Organiser la transmission d’un patrimoine hors règles normales de succession et de priver ainsi certains héritiers légaux de leurs droits.

L’une des questions les plus souvent abordées en assurance vie est  la possibilité d’organiser la transmission d’un patrimoine hors règles normales de succession et de priver ainsi certains héritiers légaux de leurs droits.

Pour obtenir la réintégration dans la succession des primes versées en assurance vie, les héritiers non bénéficiaires, tentent régulièrement de faire requalifier les contrats d’assurance vie en donation déguisée.

Ainsi par exemple, dans un arrêt du 12 juillet 2013 (pourvoi 12.13 2015), la Cour de Cassation a dû examiner la situation suivante :

Monsieur X vend un appartement à la fille de son ancienne concubine. Il place le prix de vente sur deux contrats d’assurance dont l’acheteuse est désignée bénéficiaire.

Lors de la disparition de M.X, sa fille unique conteste l’opération d’assurance vie considérant qu’elle dissimulait en fait une donation déguisée au profit de l’acheteuse, du prix de vente de l’appartement de M.X, puisque à travers sa qualité de bénéficiaire du contrat d’assurance il lui était reversé.

La Cour de Cassation rejette la qualification de donation déguisée du contrat. Le bénéfice du contrat d’assurance n’a jamais été accepté par l’acheteuse.

La preuve de la volonté du souscripteur de se dépouiller sans retour des fonds versés sur les contrats d’assurance vie n’est pas apportée. Il ne peut donc y avoir de donation car il manque une des conditions visées par l’article 934 du Code civil pour la reconnaissance de l’existence d’une donation à savoir la volonté du donateur de se dépouiller irrévocablement.

L’exécution des clauses bénéficiaires des contrats d’assurance vie génère aussi beaucoup de contentieux.

Le 25 septembre dernier, (Pourvoi 12.23 197), la Cour de Cassation s’est penchée sur la clause bénéficiaire d’un contrat d’assurance modifié par un homme placé en unité de soins palliatifs.

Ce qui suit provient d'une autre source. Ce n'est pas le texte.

import Summits.CriticalPhenomena.PercolationContinuityZ3.Theorems.PercNearOneGluingAdditiveGluingWholeBlockKernel
import Summits.CriticalPhenomena.PercolationContinuityZ3.Theorems.PercNearOneGluingAdditiveGluingKernelPinDesignated
import HarnessLib

/-! # Crux `PercNearOneGluing.AdditiveGluing` (stmt-CriticalPhenomena-4576) — the whole-block kernel with PER-LAYER
# ADMISSIBLE DESIGNATIONS (exchange-certificate form WB⁺⁺⁺, seat (d) round 3)

Support file (`--supports stmt-CriticalPhenomena-4576`); no definitions, no named facts.  CONDITIONAL result: block goodness
from a certificate.

Setting of the landed whole-block kernel (`wholeBlockKernel_of`, skeleton v7): weighting `u`, relays `A ∋ b`, a block `S` of
non-relays, the un-glued minimiser `a₀`, the star-killed weighting `u_S` (weight `0` on every pair meeting `S`), the layers
`L_N = {the open outer boundary of S is N}` of the glued weighting `u/S`, and the layer weightings `q_N = (u_S)/N`.  The landed
kernel turns the certificate `Σ_N μ_{u/S}(L_N)·c_N ≥ 0`, `c_N = τ_{q_N}(d) − τ_{q_N}(a₀)` on relay-free layers for ONE FIXED
minimiser `d` of `τ_{u_S}`, into block goodness — and that certificate is refuted (n = 7 witness, Cruxes/…/WB-refuted-c5.md).

`wholeBlockKernel3_of` / `wholeBlockKernel3` accept the finer certificate found by the exchange-certificate census (this seat,
NOTES/lab t4–t6, certlib.wb3; 0 violations so far incl. both WB witnesses):
* on a relay layer the term is unchanged (`reach_{q_N} − τ_{q_N}(a₀)`, the exact set exchange);
* on a relay-free layer `N ≠ ∅` the designation `d_N ∈ A` may DEPEND ON THE LAYER and need only be a minimiser of SOME
  weighting `w_N` with fewer positive-degree vertices than `u` that agrees with the layer base off the pairs inside `N` and the
  pairs joining `d_N` to `N` (`kernelPin_slack_eq` + glue invariance transport block goodness of `N` at `d_N` from `w_N` to the
  base); and the base may be taken either as `u_S` (term `τ_{q_N}(d_N) − τ_{q_N}(a₀)`) or as `u_S` with the pairs `a₀–N` deleted
  (term `μ_{u_S}(a₀–N closed) · (τ_{q_N⁻}(d_N) − τ_{q_N⁻}(a₀))`, by `kernelPin_slack_eq` at `a₀`);
* the empty layer keeps `τ_{u_S}(d_∅) − τ_{u_S}(a₀)` with `d_∅` a minimiser of `τ_{u_S}`.
`blockSlack_transfer` is the transport lemma.  [cite: KozmaNitzan2024, §3.2 Thms 4–5 pp. 12–14, Question 9 p. 36]
-/

namespace Summit.CriticalPhenomena.PercolationContinuityZ3.Theorems

open MeasureTheory Set
open Literature.Probability.LatticeModels (prodBernoulli)
open Literature.Probability.Percolation (BondConfig openConn openConnIn openGraph openCluster)
open scoped BigOperators

noncomputable section
open Classical

section WholeBlockKernel3

open Literature.Probability.LatticeModels Literature.Probability.Percolation

variable {n : ℕ}

/-- **Transport of block goodness between weightings that agree off the block's private pairs.**  If `w` and `v` agree on every
pair that is neither a non-diagonal pair inside `N` nor a pair joining `dN` to `N`, `μ_w(all dN–N pairs closed) > 0`, and the block
`N` is `dN`-good under `w` (worst selection), then it is `dN`-good under `v`.  [cite: KozmaNitzan2024, §3.2 Definition p. 12, p. 14] -/
theorem blockSlack_transfer (v w : Sym2 (Fin n) → unitInterval) (A N : Finset (Fin n)) (b dN : Fin n) (hb : b ∈ A)
    (hNA : Disjoint N A) (hd : dN ∈ A)
    (hagree : ∀ e : Sym2 (Fin n), ¬ ((∀ y ∈ e, y ∈ N) ∧ ¬ e.IsDiag) → ¬ (dN ∈ e ∧ ∃ y ∈ e, y ∈ N) → w e = v e)
    (hpos : 0 < (prodBernoulli w).real {ω : BondConfig (Fin n) | ∀ y ∈ N, s(dN, y) ∉ ω})
    (hw : (prodBernoulli w).real (openConn dN b)
            + (prodBernoulli w).real ((openConn dN b)ᶜ ∩ (⋃ v ∈ N, openConn dN v) ∩ (⋃ v ∈ N, openConn v b))
          ≤ (prodBernoulli w).real (⋃ v ∈ N, openConn v b)
            + (∑ W ∈ (Finset.univ : Finset (Finset (Fin n))).filter (fun W => Disjoint W A),
                (prodBernoulli w).real
                    {ω : BondConfig (Fin n) | ∀ z : Fin n, (z ∈ W ↔ ω ∈ ⋃ v ∈ N, openConn v z)}
                  * A.inf' ⟨b, hb⟩ (fun a => (prodBernoulli w).real (openConnIn ((W : Set (Fin n))ᶜ) a b)))) :
    (prodBernoulli v).real (openConn dN b)
            + (prodBernoulli v).real ((openConn dN b)ᶜ ∩ (⋃ v ∈ N, openConn dN v) ∩ (⋃ v ∈ N, openConn v b))
          ≤ (prodBernoulli v).real (⋃ v ∈ N, openConn v b)
            + (∑ W ∈ (Finset.univ : Finset (Finset (Fin n))).filter (fun W => Disjoint W A),
                (prodBernoulli v).real
                    {ω : BondConfig (Fin n) | ∀ z : Fin n, (z ∈ W ↔ ω ∈ ⋃ v ∈ N, openConn v z)}
                  * A.inf' ⟨b, hb⟩ (fun a => (prodBernoulli v).real (openConnIn ((W : Set (Fin n))ᶜ) a b))) := by
  have s1 := kernelPin_slack_eq w A N b dN hb hNA hd
  have s2 := kernelPin_slack_eq v A N b dN hb hNA hd
  have h1 := sub_nonneg.2 hw
  rw [s1] at h1
  have h2 := (mul_nonneg_iff_of_pos_left hpos).1 h1
  rw [← blockGrowth_glue_real_openConn (fun e : Sym2 (Fin n) => if dN ∈ e ∧ (∃ y ∈ e, y ∈ N) then (0 : unitInterval) else w e) N dN b,
    ← blockGrowth_glue_real_iUnion (fun e : Sym2 (Fin n) => if dN ∈ e ∧ (∃ y ∈ e, y ∈ N) then (0 : unitInterval) else w e) N b,
    ← bk_pockets_glue (fun e : Sym2 (Fin n) => if dN ∈ e ∧ (∃ y ∈ e, y ∈ N) then (0 : unitInterval) else w e) A N b hb] at h2
  have hfun : (fun e : Sym2 (Fin n) => if (∀ x ∈ e, x ∈ N) ∧ ¬ e.IsDiag then (1 : unitInterval) else
        if dN ∈ e ∧ (∃ y ∈ e, y ∈ N) then (0 : unitInterval) else w e)
      = (fun e : Sym2 (Fin n) => if (∀ x ∈ e, x ∈ N) ∧ ¬ e.IsDiag then (1 : unitInterval) else
        if dN ∈ e ∧ (∃ y ∈ e, y ∈ N) then (0 : unitInterval) else v e) := by
    funext e
    by_cases hc1 : (∀ x ∈ e, x ∈ N) ∧ ¬ e.IsDiag
    · rw [if_pos hc1, if_pos hc1]
    · rw [if_neg hc1, if_neg hc1]
      by_cases hc2 : dN ∈ e ∧ ∃ y ∈ e, y ∈ N
      · rw [if_pos hc2, if_pos hc2]
      · rw [if_neg hc2, if_neg hc2]
        exact hagree e hc1 hc2
  rw [hfun] at h2
  rw [blockGrowth_glue_real_openConn (fun e : Sym2 (Fin n) => if dN ∈ e ∧ (∃ y ∈ e, y ∈ N) then (0 : unitInterval) else v e) N dN b,
    blockGrowth_glue_real_iUnion (fun e : Sym2 (Fin n) => if dN ∈ e ∧ (∃ y ∈ e, y ∈ N) then (0 : unitInterval) else v e) N b,
    bk_pockets_glue (fun e : Sym2 (Fin n) => if dN ∈ e ∧ (∃ y ∈ e, y ∈ N) then (0 : unitInterval) else v e) A N b hb] at h2
  have h3 : 0 ≤ (prodBernoulli v).real (⋃ v ∈ N, openConn v b)
        + (∑ W ∈ (Finset.univ : Finset (Finset (Fin n))).filter (fun W => Disjoint W A),
                (prodBernoulli v).real
                    {ω : BondConfig (Fin n) | ∀ z : Fin n, (z ∈ W ↔ ω ∈ ⋃ v ∈ N, openConn v z)}
                  * A.inf' ⟨b, hb⟩ (fun a => (prodBernoulli v).real (openConnIn ((W : Set (Fin n))ᶜ) a b)))
        - ((prodBernoulli v).real (openConn dN b) + (prodBernoulli v).real ((openConn dN b)ᶜ ∩ (⋃ v ∈ N, openConn dN v) ∩ (⋃ v ∈ N, openConn v b))) := by
    rw [s2]
    exact mul_nonneg measureReal_nonneg h2
  exact sub_nonneg.1 h3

Ce dernier avait à l’origine souscrit un contrat d’assurance et désignait ses trois filles en qualité de bénéficiaires du contrat d’assurance. Pendant son séjour à l’hôpital, il signe un avenant de modification de la clause bénéficiaire, proposé par l’une de ses filles. L’avenant évince l’une des trois sœurs.

Après sa disparition deux mois plus tard, la sœur évincée assigne ses sœurs en justice pour obtenir le versement d’un tiers des sommes placées en assurance vie. Elle obtient gain de cause. Compte-tenu de la détérioration morphologique du souscripteur, sa volonté de modifier la clause bénéficiaire n’est aux yeux des juges pas démontrée.

 

La Cour de Cassation n’a pas oublié de se pencher sur le devoir de conseil dû par une compagnie d’assurance.

Le 3 octobre dernier (Pourvoi 12.24 907); elle a confirmé la condamnation d’une compagnie d’assurance à verser des dommages et intérêts à la compagne du souscripteur/assuré pour information insuffisante sur la fiscalité applicable en cas de décès au contrat d’assurance. La Cour de Cassation estime en effet que le souscripteur du contrat d’assurance a perdu en raison du manque d’information la possibilité de juger de l’adéquation du produit à sa situation personnelle et n’a pu ainsi envisager un placement plus favorable au profit de sa compagne.

La décision des juges est fondée sur la faiblesse rédactionnelle des documents du contrat en matière fiscale et met ainsi en avant l’existence d’un devoir d’information et de conseil passif des compagnies d’assurance qui doit se matérialiser dans la rédaction de leurs documents.

Les assureurs sont redevables d’un minimum d’informations, minimum dont le contour reste flou.

Cela n’exclut pas pour autant les obligations des conseillers mandatés par les clients en matière d’information et de conseil.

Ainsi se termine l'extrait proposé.